• _Information given_
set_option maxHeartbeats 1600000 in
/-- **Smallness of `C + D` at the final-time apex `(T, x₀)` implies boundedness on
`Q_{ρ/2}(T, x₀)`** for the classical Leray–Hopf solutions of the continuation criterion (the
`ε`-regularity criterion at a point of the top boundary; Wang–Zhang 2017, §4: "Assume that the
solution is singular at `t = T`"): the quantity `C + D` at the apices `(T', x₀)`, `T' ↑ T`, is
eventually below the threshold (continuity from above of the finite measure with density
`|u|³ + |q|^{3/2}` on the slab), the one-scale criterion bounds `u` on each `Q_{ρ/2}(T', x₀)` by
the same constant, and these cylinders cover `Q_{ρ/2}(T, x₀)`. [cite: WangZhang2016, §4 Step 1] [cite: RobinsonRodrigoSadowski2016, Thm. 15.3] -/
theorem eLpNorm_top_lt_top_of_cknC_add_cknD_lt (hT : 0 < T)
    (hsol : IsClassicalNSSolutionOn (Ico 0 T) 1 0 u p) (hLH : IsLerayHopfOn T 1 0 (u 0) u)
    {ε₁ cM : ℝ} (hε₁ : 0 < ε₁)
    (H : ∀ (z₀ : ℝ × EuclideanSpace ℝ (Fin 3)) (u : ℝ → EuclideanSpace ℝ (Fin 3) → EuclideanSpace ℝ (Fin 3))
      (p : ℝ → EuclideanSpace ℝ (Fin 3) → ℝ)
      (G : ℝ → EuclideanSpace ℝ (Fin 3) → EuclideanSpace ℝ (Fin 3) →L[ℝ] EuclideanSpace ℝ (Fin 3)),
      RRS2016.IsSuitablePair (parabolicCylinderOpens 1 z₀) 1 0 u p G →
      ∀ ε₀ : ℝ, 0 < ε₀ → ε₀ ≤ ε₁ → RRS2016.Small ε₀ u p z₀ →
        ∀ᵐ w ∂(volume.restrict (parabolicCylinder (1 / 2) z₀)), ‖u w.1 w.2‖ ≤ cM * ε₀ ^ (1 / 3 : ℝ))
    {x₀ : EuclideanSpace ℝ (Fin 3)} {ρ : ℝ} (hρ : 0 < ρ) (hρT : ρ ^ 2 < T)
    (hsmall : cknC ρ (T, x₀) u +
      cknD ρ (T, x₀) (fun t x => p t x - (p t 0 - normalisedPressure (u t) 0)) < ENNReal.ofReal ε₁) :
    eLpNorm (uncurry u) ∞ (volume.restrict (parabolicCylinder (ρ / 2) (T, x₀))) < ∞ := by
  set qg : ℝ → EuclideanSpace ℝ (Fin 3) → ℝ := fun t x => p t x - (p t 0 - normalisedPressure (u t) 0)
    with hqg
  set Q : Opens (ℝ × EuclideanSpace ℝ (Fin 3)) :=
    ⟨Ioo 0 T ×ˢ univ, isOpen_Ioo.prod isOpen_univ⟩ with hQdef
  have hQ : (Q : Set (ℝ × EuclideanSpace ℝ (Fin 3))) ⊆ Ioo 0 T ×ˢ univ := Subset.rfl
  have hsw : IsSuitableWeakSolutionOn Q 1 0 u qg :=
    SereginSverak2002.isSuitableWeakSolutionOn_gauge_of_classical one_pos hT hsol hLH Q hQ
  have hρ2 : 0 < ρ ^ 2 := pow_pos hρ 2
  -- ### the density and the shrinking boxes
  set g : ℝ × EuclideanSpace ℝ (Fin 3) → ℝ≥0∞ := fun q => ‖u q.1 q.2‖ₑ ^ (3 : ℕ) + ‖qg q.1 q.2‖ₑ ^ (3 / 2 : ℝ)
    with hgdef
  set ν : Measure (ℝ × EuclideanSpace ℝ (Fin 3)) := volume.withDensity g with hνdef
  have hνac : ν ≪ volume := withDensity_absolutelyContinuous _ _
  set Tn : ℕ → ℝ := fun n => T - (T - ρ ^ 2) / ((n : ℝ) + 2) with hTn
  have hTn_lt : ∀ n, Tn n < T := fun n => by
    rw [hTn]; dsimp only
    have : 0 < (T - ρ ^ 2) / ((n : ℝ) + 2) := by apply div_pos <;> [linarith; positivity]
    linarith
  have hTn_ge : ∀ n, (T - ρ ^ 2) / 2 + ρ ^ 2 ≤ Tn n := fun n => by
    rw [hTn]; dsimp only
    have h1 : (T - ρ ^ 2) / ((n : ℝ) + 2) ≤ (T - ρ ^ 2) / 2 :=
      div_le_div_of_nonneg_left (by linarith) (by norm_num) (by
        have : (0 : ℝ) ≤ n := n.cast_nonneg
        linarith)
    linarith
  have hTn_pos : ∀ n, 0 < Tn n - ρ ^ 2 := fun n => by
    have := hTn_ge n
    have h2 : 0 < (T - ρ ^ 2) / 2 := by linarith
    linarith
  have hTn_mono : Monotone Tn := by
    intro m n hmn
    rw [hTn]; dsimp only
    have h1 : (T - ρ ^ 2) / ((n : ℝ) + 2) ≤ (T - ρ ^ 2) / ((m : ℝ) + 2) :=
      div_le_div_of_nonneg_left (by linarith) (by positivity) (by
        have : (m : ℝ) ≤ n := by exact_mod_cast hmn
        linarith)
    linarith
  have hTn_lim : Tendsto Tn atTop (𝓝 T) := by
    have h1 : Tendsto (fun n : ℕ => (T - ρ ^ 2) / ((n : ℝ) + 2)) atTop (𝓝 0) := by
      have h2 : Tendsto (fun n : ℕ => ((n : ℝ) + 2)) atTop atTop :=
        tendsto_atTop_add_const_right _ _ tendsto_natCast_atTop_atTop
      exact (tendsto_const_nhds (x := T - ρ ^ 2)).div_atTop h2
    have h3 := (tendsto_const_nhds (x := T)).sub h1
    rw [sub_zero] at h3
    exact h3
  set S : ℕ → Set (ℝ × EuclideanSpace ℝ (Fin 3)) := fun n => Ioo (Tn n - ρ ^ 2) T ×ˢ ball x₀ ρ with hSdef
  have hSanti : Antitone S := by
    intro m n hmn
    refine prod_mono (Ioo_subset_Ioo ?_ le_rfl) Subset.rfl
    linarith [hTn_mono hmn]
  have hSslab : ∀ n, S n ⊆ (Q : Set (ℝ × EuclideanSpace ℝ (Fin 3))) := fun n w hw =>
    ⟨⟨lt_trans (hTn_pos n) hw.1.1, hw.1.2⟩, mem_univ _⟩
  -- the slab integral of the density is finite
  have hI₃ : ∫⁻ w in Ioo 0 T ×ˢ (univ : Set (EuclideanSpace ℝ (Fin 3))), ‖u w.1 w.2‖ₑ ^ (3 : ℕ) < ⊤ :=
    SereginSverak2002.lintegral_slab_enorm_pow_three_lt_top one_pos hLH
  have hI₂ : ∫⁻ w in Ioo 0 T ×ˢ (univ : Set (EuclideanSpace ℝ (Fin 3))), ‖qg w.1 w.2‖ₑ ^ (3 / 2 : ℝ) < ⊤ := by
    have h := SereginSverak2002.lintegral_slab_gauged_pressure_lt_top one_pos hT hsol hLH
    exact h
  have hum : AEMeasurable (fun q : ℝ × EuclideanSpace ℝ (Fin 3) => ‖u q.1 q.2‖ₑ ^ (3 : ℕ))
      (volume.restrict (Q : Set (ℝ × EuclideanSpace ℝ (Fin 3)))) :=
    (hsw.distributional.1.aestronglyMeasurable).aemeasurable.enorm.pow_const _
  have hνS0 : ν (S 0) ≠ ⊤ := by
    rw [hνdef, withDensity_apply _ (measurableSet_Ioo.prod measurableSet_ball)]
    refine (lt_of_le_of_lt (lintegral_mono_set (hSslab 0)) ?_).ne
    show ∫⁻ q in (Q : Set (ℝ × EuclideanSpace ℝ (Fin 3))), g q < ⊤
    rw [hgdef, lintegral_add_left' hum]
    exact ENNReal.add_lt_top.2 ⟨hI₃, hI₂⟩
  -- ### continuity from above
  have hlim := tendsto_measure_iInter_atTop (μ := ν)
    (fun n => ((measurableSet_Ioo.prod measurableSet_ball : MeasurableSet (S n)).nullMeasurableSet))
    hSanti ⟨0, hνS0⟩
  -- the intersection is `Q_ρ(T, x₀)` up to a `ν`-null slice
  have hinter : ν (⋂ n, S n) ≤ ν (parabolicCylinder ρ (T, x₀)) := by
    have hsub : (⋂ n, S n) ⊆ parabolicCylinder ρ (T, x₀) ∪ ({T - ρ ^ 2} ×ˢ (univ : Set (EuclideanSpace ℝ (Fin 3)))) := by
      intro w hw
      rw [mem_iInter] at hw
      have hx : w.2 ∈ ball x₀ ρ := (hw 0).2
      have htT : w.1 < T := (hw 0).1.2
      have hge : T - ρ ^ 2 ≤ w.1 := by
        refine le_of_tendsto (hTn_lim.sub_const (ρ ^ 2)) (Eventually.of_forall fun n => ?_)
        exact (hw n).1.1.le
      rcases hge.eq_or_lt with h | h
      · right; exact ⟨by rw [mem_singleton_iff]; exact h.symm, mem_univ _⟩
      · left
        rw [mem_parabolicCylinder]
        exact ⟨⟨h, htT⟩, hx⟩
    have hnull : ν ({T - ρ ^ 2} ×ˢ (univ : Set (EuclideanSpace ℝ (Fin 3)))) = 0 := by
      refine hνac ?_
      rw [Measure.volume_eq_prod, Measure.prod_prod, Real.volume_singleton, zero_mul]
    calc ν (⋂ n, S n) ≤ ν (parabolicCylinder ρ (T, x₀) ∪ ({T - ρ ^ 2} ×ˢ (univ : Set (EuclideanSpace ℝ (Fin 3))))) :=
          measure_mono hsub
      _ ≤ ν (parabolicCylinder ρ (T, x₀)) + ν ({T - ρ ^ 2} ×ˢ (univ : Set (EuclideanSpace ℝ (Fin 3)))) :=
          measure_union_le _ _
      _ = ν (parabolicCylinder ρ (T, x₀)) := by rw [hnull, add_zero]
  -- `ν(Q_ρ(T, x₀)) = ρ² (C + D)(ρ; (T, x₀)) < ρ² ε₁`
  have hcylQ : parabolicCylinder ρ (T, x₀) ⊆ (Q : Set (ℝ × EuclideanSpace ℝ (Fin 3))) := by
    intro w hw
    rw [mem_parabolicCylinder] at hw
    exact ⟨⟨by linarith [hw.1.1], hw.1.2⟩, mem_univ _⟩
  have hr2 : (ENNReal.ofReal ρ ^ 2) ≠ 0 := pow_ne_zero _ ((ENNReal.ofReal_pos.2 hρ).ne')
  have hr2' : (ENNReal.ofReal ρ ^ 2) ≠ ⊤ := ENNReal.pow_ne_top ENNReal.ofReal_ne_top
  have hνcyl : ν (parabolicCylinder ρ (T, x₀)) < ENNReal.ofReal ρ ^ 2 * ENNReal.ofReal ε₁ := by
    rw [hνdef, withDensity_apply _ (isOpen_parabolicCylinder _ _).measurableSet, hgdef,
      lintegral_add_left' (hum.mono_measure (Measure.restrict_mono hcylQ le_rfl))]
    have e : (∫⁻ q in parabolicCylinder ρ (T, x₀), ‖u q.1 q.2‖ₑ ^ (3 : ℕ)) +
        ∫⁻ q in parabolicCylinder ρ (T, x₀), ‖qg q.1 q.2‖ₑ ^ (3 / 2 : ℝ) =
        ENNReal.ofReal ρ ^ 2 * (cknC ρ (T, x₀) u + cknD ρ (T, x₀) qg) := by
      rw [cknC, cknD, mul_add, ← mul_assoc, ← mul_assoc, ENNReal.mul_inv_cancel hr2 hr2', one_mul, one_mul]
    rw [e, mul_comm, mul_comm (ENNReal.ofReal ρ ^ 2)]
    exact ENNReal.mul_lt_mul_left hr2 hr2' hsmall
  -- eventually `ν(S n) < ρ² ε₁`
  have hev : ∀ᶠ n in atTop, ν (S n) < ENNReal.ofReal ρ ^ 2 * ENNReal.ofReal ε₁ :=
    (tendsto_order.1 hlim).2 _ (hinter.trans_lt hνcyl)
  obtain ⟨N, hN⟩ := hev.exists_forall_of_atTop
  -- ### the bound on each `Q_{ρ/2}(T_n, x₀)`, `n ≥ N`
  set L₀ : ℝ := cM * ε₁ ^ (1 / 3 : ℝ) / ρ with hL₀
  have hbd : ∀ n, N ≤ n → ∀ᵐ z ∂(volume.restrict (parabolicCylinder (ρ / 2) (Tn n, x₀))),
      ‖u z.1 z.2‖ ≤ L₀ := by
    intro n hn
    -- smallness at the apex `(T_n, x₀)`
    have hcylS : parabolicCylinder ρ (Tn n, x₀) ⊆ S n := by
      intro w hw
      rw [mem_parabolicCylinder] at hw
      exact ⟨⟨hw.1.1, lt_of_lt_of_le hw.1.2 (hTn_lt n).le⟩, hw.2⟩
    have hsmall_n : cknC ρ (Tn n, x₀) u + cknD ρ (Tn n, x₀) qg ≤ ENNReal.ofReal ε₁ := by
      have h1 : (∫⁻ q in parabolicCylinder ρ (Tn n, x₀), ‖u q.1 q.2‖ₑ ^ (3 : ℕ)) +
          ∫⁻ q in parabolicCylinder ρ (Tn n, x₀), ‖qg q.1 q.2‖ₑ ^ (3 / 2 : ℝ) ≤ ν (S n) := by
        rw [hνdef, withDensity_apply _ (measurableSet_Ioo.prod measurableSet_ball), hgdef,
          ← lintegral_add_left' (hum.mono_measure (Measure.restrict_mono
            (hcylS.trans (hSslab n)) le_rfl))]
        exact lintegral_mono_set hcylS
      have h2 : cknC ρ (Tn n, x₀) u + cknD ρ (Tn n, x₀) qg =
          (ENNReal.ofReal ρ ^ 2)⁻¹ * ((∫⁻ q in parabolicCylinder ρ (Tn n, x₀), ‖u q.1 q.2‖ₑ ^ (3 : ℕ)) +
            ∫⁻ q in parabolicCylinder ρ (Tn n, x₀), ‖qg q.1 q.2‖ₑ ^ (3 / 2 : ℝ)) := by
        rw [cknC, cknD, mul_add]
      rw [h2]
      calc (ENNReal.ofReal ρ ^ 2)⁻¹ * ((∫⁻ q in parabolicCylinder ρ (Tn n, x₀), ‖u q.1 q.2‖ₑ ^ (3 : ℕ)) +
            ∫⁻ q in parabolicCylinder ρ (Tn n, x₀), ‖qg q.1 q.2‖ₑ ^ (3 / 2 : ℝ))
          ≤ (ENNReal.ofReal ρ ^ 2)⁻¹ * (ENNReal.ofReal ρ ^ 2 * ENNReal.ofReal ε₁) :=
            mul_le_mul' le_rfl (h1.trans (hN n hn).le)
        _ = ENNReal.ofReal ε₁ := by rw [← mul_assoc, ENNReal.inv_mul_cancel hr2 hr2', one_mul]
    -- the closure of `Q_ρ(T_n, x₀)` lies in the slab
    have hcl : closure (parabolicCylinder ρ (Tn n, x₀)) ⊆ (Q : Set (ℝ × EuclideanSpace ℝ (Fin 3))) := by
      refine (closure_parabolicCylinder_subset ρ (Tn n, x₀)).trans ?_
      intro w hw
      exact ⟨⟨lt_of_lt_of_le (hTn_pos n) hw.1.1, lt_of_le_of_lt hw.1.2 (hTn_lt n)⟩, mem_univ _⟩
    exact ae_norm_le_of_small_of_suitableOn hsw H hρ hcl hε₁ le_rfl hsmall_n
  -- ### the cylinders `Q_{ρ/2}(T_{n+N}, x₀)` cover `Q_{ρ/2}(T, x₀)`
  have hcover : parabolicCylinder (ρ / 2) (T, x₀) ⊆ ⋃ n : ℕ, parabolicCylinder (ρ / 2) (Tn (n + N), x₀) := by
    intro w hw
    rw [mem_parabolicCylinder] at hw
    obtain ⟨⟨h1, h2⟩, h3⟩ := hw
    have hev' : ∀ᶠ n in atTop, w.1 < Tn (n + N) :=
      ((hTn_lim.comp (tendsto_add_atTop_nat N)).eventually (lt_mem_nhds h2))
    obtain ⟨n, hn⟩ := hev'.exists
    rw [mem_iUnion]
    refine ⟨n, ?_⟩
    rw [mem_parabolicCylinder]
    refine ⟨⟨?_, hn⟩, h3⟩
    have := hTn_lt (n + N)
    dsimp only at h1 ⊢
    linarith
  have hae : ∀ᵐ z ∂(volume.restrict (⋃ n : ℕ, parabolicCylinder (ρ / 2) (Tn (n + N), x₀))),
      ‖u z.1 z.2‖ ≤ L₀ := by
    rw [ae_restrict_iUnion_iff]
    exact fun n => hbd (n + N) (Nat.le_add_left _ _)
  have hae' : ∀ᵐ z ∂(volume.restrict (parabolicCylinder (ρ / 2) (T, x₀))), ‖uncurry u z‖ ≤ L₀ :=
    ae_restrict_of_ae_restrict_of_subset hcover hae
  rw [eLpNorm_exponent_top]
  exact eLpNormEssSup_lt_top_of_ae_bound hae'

--

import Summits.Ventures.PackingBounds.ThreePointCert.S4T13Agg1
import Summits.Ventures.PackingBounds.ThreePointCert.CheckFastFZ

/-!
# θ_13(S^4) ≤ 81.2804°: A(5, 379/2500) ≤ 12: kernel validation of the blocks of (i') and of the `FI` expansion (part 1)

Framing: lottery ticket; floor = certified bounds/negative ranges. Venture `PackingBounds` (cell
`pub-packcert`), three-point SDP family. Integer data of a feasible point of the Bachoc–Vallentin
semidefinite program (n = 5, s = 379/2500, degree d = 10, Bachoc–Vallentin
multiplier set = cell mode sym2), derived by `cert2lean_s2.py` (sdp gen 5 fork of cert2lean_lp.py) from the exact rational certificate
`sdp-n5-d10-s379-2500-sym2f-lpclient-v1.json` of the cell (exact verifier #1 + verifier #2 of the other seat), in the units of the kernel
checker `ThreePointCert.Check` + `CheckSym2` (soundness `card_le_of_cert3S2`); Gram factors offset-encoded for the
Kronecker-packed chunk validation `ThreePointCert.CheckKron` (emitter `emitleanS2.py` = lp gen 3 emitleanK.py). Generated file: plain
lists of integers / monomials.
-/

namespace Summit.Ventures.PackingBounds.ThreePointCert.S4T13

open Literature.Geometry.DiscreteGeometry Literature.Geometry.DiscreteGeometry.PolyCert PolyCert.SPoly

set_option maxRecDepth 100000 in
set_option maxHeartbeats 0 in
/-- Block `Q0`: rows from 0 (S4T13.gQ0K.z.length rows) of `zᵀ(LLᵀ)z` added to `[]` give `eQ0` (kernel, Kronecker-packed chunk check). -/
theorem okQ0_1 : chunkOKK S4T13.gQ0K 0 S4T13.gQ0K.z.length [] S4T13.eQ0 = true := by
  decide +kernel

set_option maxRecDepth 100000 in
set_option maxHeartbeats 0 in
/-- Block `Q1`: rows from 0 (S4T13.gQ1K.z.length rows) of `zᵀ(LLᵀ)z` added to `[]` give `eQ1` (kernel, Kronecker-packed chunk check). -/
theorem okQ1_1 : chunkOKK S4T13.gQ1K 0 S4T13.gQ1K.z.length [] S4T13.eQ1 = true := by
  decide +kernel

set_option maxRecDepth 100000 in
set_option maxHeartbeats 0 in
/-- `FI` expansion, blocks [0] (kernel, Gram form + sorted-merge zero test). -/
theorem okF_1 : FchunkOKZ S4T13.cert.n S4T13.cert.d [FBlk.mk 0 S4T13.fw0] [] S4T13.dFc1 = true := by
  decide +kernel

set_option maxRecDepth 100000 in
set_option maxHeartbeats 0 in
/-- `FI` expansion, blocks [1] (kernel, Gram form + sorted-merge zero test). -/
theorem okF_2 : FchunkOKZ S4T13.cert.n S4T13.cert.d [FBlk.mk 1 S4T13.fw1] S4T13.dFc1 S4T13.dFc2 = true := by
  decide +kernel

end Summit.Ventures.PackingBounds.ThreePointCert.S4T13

• _What you have to do_
Of all the entries above, repeat only the lines from the line that has "(Measure.restrict_mono hcylQ le_rfl))]" to the line that has "(T, x₀), ‖qg", both lines included, exactly.

• _Answer to this problem_
      lintegral_add_left' (hum.mono_measure (Measure.restrict_mono hcylQ le_rfl))]
    have e : (∫⁻ q in parabolicCylinder ρ (T, x₀), ‖u q.1 q.2‖ₑ ^ (3 : ℕ)) +
        ∫⁻ q in parabolicCylinder ρ (T, x₀), ‖qg q.1 q.2‖ₑ ^ (3 / 2 : ℝ) =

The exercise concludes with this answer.